## About this task
Check each line of the listing below for the string "stmt", and copy the ones that have it.

★ ★ ★ ★

import Summits.BirchSwinnertonDyer.BirchSwinnertonDyer.Theorems.KolyvaginDepthDoorDepthTableKuriharaDecisive563a1
import Summits.BirchSwinnertonDyer.BirchSwinnertonDyer.Theorems.KolyvaginDepthDoorDepthTableKuriharaSocket563a1
import Summits.BirchSwinnertonDyer.BirchSwinnertonDyer.Theorems.KolyvaginDepthDoorDepthTableKuriharaDecisivePair563a1
import HarnessLib

/-!
# Route `KolyvaginDepthDoor`, crux `KolyvaginDepthSupplyKN` (stmt-BirchSwinnertonDyer-22820) —
# DEPTH TABLE v22, ROW `563a1` @ `p = 7`: «ONE ANTICYCLOTOMIC BIT ⟺ TWO PRESCRIBED CYCLOTOMIC RESIDUES» — the row read with NO
# record claim as a hypothesis: bit ⟺ (unit `δ̃_{8149}(E)` ∧ unit `δ̃_{ℓ★}(T₀)`), both Kurihara numbers at PRESCRIBED levels

Helper file of the lead prover of line `levelone` (kdd-p1 g26; `--supports stmt-BirchSwinnertonDyer-22820 --as helper`);
it closes nothing and BSD is NOT proved by it.

v19–v21 (`twistKuriharaBit_iff_unit_281`) read this row as «bit ⟺ unit at the decisive prime of the twist» GRANTED the E-side record claim `hδE`
(the tree record `cert_563a1` @ level `8149`) as a hypothesis. v22 (`sha_inf_torsionBy_eq_bot_iff_kuriharaClaim_7_8149`, file
`…KuriharaDecisivePair563a1`: «`Ш(E)[7] = 0` ⟺ unit `δ̃_{8149}(E)`», kernel localisation matrix) lets the claim move to the
right-hand side: the depth-table bit at `(E, p, K)` holds IF AND ONLY IF BOTH prescribed residues are units. (⟹: the ♠-cell exact
reading `kolyvaginClass_prime_ne_zero_iff_shaTrivial_twistSelmer_of_rank_two_of_lemma84` — (γ) + W. Zhang L8.4 (1)/9.1, with the
socket's kernel side conditions — gives `Ш(E)[7] = 0`, v22 turns it into the E-unit, v19–v21 give the twist unit; ⟸: v19–v21 with
`hδE :=` the E-unit.) CONDITIONAL on the named facts displayed (now including `hSakR`); per curve; nothing class-wide; BSD is NOT proved
by any of this.

References: [Sakamoto2022pSelmer] Lemma 4.4, Lemma 4.6 (1), Thm. 1.2, Thm. 1.5; [Kim2022StructureSelmer] Thm. 1.11; [WZhang2014] Lemma 8.4 (1),
Thm. 9.1; [GrossLMS1991] Prop. 3.7 (2); [CremonaAlgorithms1997] Table 1 (563a1).
-/

set_option linter.dupNamespace false

noncomputable section

open scoped Classical NumberField

namespace Summit.BirchSwinnertonDyer.BirchSwinnertonDyer.Theorems.KolyvaginDepthDoor

open Literature.NumberTheory.EllipticCurves Literature.NumberTheory.EllipticCurves.ModularForms
  WeierstrassCurve NumberField IsDedekindDomain
open Summit.BirchSwinnertonDyer.BirchSwinnertonDyer.Theorems
open Summit.BirchSwinnertonDyer.BirchSwinnertonDyer.Rank2Observatory

namespace C563a1

/-- **ROW `563a1` @ `7`, v22: bit ⟺ (unit `δ̃_{8149}(E)` ∧ unit at the decisive prime of the twist)** — for every imaginary
quadratic `K` of the row's discriminant: «some frame, some Kolyvagin PRIME `ℓ`, some Kolyvagin–Heegner datum of conductor `ℓ` with
`c_1(ℓ) ≠ 0`» IF AND ONLY IF «every admissible datum of `E` has a unit mod-`7` Kurihara number AT `8149`» AND «every admissible datum
of the twist model has a unit at the decisive prime» — `twistKuriharaBit_iff_unit_281` with its hypothesis `hδE` discharged BOTH WAYS by
`sha_inf_torsionBy_eq_bot_iff_kuriharaClaim_7_8149` and the ♠-cell exact reading of the socket `kolyvaginPrime_iff_twistKuriharaBit_7_neg8`. No record claim is assumed.
CONDITIONAL on the named facts; per curve; BSD is not proved by it. [cite: Sakamoto2022pSelmer, Lemma 4.4, Lemma 4.6 (1)]
[cite: Kim2022StructureSelmer, Thm. 1.11] [cite: WZhang2014, Lemma 8.4 (1) (p. 236), Thm. 9.1 (p. 240)] [cite: GrossLMS1991, Prop. 3.7 (2)]
[cite: CremonaAlgorithms1997, Table 1 (563a1)] -/
theorem kolyvaginPrime_iff_kuriharaUnits_7_8149
    (h372 : GrossLMS1991.prop37_2_frobeniusCongruence)
    (h84 : Literature.NumberTheory.EllipticCurves.WZhang2014_lemma84_exists_minimal_kolyvaginClass_one_selmerCard)
    (hKim : Kim2022_card_selmerGroup_le_pow_of_kuriharaNumber_ne_zero)
    (hSak1 : Sakamoto2022_card_selmerGroup_eq_pow_of_isDeltaMinimal)
    (hSak2 : Sakamoto2022_exists_cyclicLevel_kuriharaNumber_ne_zero)
    (hSak3 : Literature.NumberTheory.EllipticCurves.Sakamoto2022_kuriharaNumber_prime_ne_zero_of_localNondivisible)
    (hnf : exists_isNewformOf) (hMaz : mazur_not_dvd_maninConstant_of_odd)
    (K : Type) [Field K] [NumberField K] (hK : IsImaginaryQuadratic K) (hD : NumberField.discr K = -8)
    (hSakR : Sakamoto2022_kuriharaNumber_ne_zero_of_localizationInjective) :
    haveI := isElliptic_c563a1; haveI := isGloballyMinimal_c563a1;
    haveI : NeZero (((⟨1, 1, 1, -15, 16⟩ : WeierstrassCurve ℤ).map (Int.castRingHom ℚ)).conductorNorm ℤ) := neZero_conductorNorm_of_isElliptic _;
    haveI := minTwist8_isElliptic; haveI := minTwist8_isGloballyMinimal;
    haveI : NeZero (((⟨0, -1, 0, -961, -11167⟩ : WeierstrassCurve ℤ).map (Int.castRingHom ℚ)).conductorNorm ℤ) := neZero_conductorNorm_of_isElliptic _;
    haveI := Fact.mk (by norm_num : Nat.Prime 7);
    (∃ (Dt : ModularParametrizationData ((⟨1, 1, 1, -15, 16⟩ : WeierstrassCurve ℤ).map (Int.castRingHom ℚ)) (((⟨1, 1, 1, -15, 16⟩ : WeierstrassCurve ℤ).map (Int.castRingHom ℚ)).conductorNorm ℤ)) (β : ℤ)
      (ι : K →+* ℂ) (ℓ : ℕ) (d : KolyvaginHeegnerData Dt β ι ℓ),
      ℓ.Prime ∧ Zhang2014.IsKolyvaginPrime (((⟨1, 1, 1, -15, 16⟩ : WeierstrassCurve ℤ).map (Int.castRingHom ℚ)).conductorNorm ℤ) ((⟨1, 1, 1, -15, 16⟩ : WeierstrassCurve ℤ).map (Int.castRingHom ℚ)) K 7 ℓ ∧
        d.kolyvaginClass (p := 7) (by norm_num) 1 ≠ 0)
      ↔
    ((haveI := isElliptic_c563a1; haveI := isGloballyMinimal_c563a1;
      haveI : NeZero (((⟨1, 1, 1, -15, 16⟩ : WeierstrassCurve ℤ).map (Int.castRingHom ℚ)).conductorNorm ℤ) := neZero_conductorNorm_of_isElliptic _;
      haveI := Fact.mk (by norm_num : Nat.Prime 7);
      ∀ (D : ModularParametrizationData ((⟨1, 1, 1, -15, 16⟩ : WeierstrassCurve ℤ).map (Int.castRingHom ℚ)) (((⟨1, 1, 1, -15, 16⟩ : WeierstrassCurve ℤ).map (Int.castRingHom ℚ)).conductorNorm ℤ)), ¬ ((7 : ℕ) : ℤ) ∣ D.maninConstant →
        (∃ u : ℚ, ‖(u : ℚ_[7])‖ = 1 ∧ ((⟨1, 1, 1, -15, 16⟩ : WeierstrassCurve ℤ).map (Int.castRingHom ℚ)).realPeriodRat = u * plusPeriod D.f) →
        ∃ ψ : (ℓ : ℕ) → (ZMod ℓ)ˣ →* Multiplicative (ZMod 7),
          (∀ ℓ ∈ (8149 : ℕ).primeFactors, Function.Surjective (ψ ℓ)) ∧ kuriharaNumber D.f 7 8149 ψ ≠ 0) ∧
    (∀ (D : ModularParametrizationData ((⟨0, -1, 0, -961, -11167⟩ : WeierstrassCurve ℤ).map (Int.castRingHom ℚ))
          (((⟨0, -1, 0, -961, -11167⟩ : WeierstrassCurve ℤ).map (Int.castRingHom ℚ)).conductorNorm ℤ)),
        ¬ ((7 : ℕ) : ℤ) ∣ D.maninConstant →
        (∃ u : ℚ, ‖(u : ℚ_[7])‖ = 1 ∧
          ((⟨0, -1, 0, -961, -11167⟩ : WeierstrassCurve ℤ).map (Int.castRingHom ℚ)).realPeriodRat = u * plusPeriod D.f) →
        ∃ ψ : (q : ℕ) → (ZMod q)ˣ →* Multiplicative (ZMod 7),
          (∀ q ∈ (281 : ℕ).primeFactors, Function.Surjective (ψ q)) ∧ kuriharaNumber D.f 7 281 ψ ≠ 0) )
 := by
  haveI := isElliptic_c563a1
  haveI := isGloballyMinimal_c563a1
  haveI iNZ : NeZero (((⟨1, 1, 1, -15, 16⟩ : WeierstrassCurve ℤ).map (Int.castRingHom ℚ)).conductorNorm ℤ) :=
    neZero_conductorNorm_of_isElliptic _
  haveI := minTwist8_isElliptic
  haveI := minTwist8_isGloballyMinimal
  haveI iNZT : NeZero (((⟨0, -1, 0, -961, -11167⟩ : WeierstrassCurve ℤ).map (Int.castRingHom ℚ)).conductorNorm ℤ) :=
    neZero_conductorNorm_of_isElliptic _
  haveI iP := Fact.mk (by norm_num : Nat.Prime 7)
  have hsur : ((⟨1, 1, 1, -15, 16⟩ : WeierstrassCurve ℤ).map (Int.castRingHom ℚ)).HasSurjectiveModNGaloisRep ((7 : ℕ) : ℤ) := by
    simpa using hasSurjectiveModNGaloisRep_7
  have htower : ∀ k : ℕ, ((⟨1, 1, 1, -15, 16⟩ : WeierstrassCurve ℤ).map (Int.castRingHom ℚ)).HasSurjectiveModNGaloisRep ((7 : ℕ) ^ k : ℕ) :=
    serre_hasSurjectiveModNGaloisRep_pow_holds _ 7 (by norm_num) hsur
  have hsp := spadeOne_of_five_le 7 (by norm_num)
  have hS2 : ¬ Squarefree (((⟨1, 1, 1, -15, 16⟩ : WeierstrassCurve ℤ).map (Int.castRingHom ℚ)).conductorNorm ℤ) →
      (∃ (ℓ : ℕ) (_ : Fact ℓ.Prime), ((⟨1, 1, 1, -15, 16⟩ : WeierstrassCurve ℤ).map (Int.castRingHom ℚ)).HasMultiplicativeReductionAtPrime ℓ ∧
          ¬ 7 ∣ padicValInt ℓ ((⟨1, 1, 1, -15, 16⟩ : WeierstrassCurve ℤ).map (Int.castRingHom ℚ)).minimalDiscriminantInt) ∧
        ∃ (ℓ₁ ℓ₂ : ℕ) (_ : Fact ℓ₁.Prime) (_ : Fact ℓ₂.Prime), ℓ₁ ≠ ℓ₂ ∧
          ((⟨1, 1, 1, -15, 16⟩ : WeierstrassCurve ℤ).map (Int.castRingHom ℚ)).HasMultiplicativeReductionAtPrime ℓ₁ ∧
          ((⟨1, 1, 1, -15, 16⟩ : WeierstrassCurve ℤ).map (Int.castRingHom ℚ)).HasMultiplicativeReductionAtPrime ℓ₂ :=
    fun hns ↦ absurd ((((⟨1, 1, 1, -15, 16⟩ : WeierstrassCurve ℤ).map (Int.castRingHom ℚ))).isSemistable_iff_squarefree_conductorNorm.mp hsp.2) hns
  have hH := satisfiesHeegnerHypothesis_conductorNorm_of_intModel intModel K hK.1 hD heegner_neg8
  have hD3 : NumberField.discr K ≠ -3 := by rw [hD]; norm_num
  have hD4 : NumberField.discr K ≠ -4 := by rw [hD]; norm_num
  have hpD : ¬ (((7 : ℕ) : ℤ) ∣ NumberField.discr K) := by rw [hD]; decide
  have hr2 := Summit.BirchSwinnertonDyer.BirchSwinnertonDyer.Rank2Observatory.C563a1.mordellWeilRank_eq_two
  have hexact := kolyvaginClass_prime_ne_zero_iff_shaTrivial_twistSelmer_of_rank_two_of_lemma84 h372 h84 _ not_hasCM 7 (by norm_num) goodOrdinary_7.1 goodOrdinary_7.2 htower (kodairaNeron_of_five_le 7 (by norm_num)) hsp.1 hS2 K hK hD3 hD4 hpD hH hr2
  constructor
  · intro hbit
    have hsha := (hexact.mp hbit).1
    have hE := (sha_inf_torsionBy_eq_bot_iff_kuriharaClaim_7_8149 hKim hnf hMaz hSakR).mp hsha
    exact ⟨hE, (twistKuriharaBit_iff_unit_281 h372 h84 hKim hSak1 hSak2 hSak3 hnf hMaz K hK hD hE).mp hbit⟩
  · rintro ⟨hE, hT⟩
    exact (twistKuriharaBit_iff_unit_281 h372 h84 hKim hSak1 hSak2 hSak3 hnf hMaz K hK hD hE).mpr hT

end C563a1

end Summit.BirchSwinnertonDyer.BirchSwinnertonDyer.Theorems.KolyvaginDepthDoor

end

★ ★ ★ ★

## Response for this exercise
# Route `KolyvaginDepthDoor`, crux `KolyvaginDepthSupplyKN` (stmt-BirchSwinnertonDyer-22820) —
Helper file of the lead prover of line `levelone` (kdd-p1 g26; `--supports stmt-BirchSwinnertonDyer-22820 --as helper`);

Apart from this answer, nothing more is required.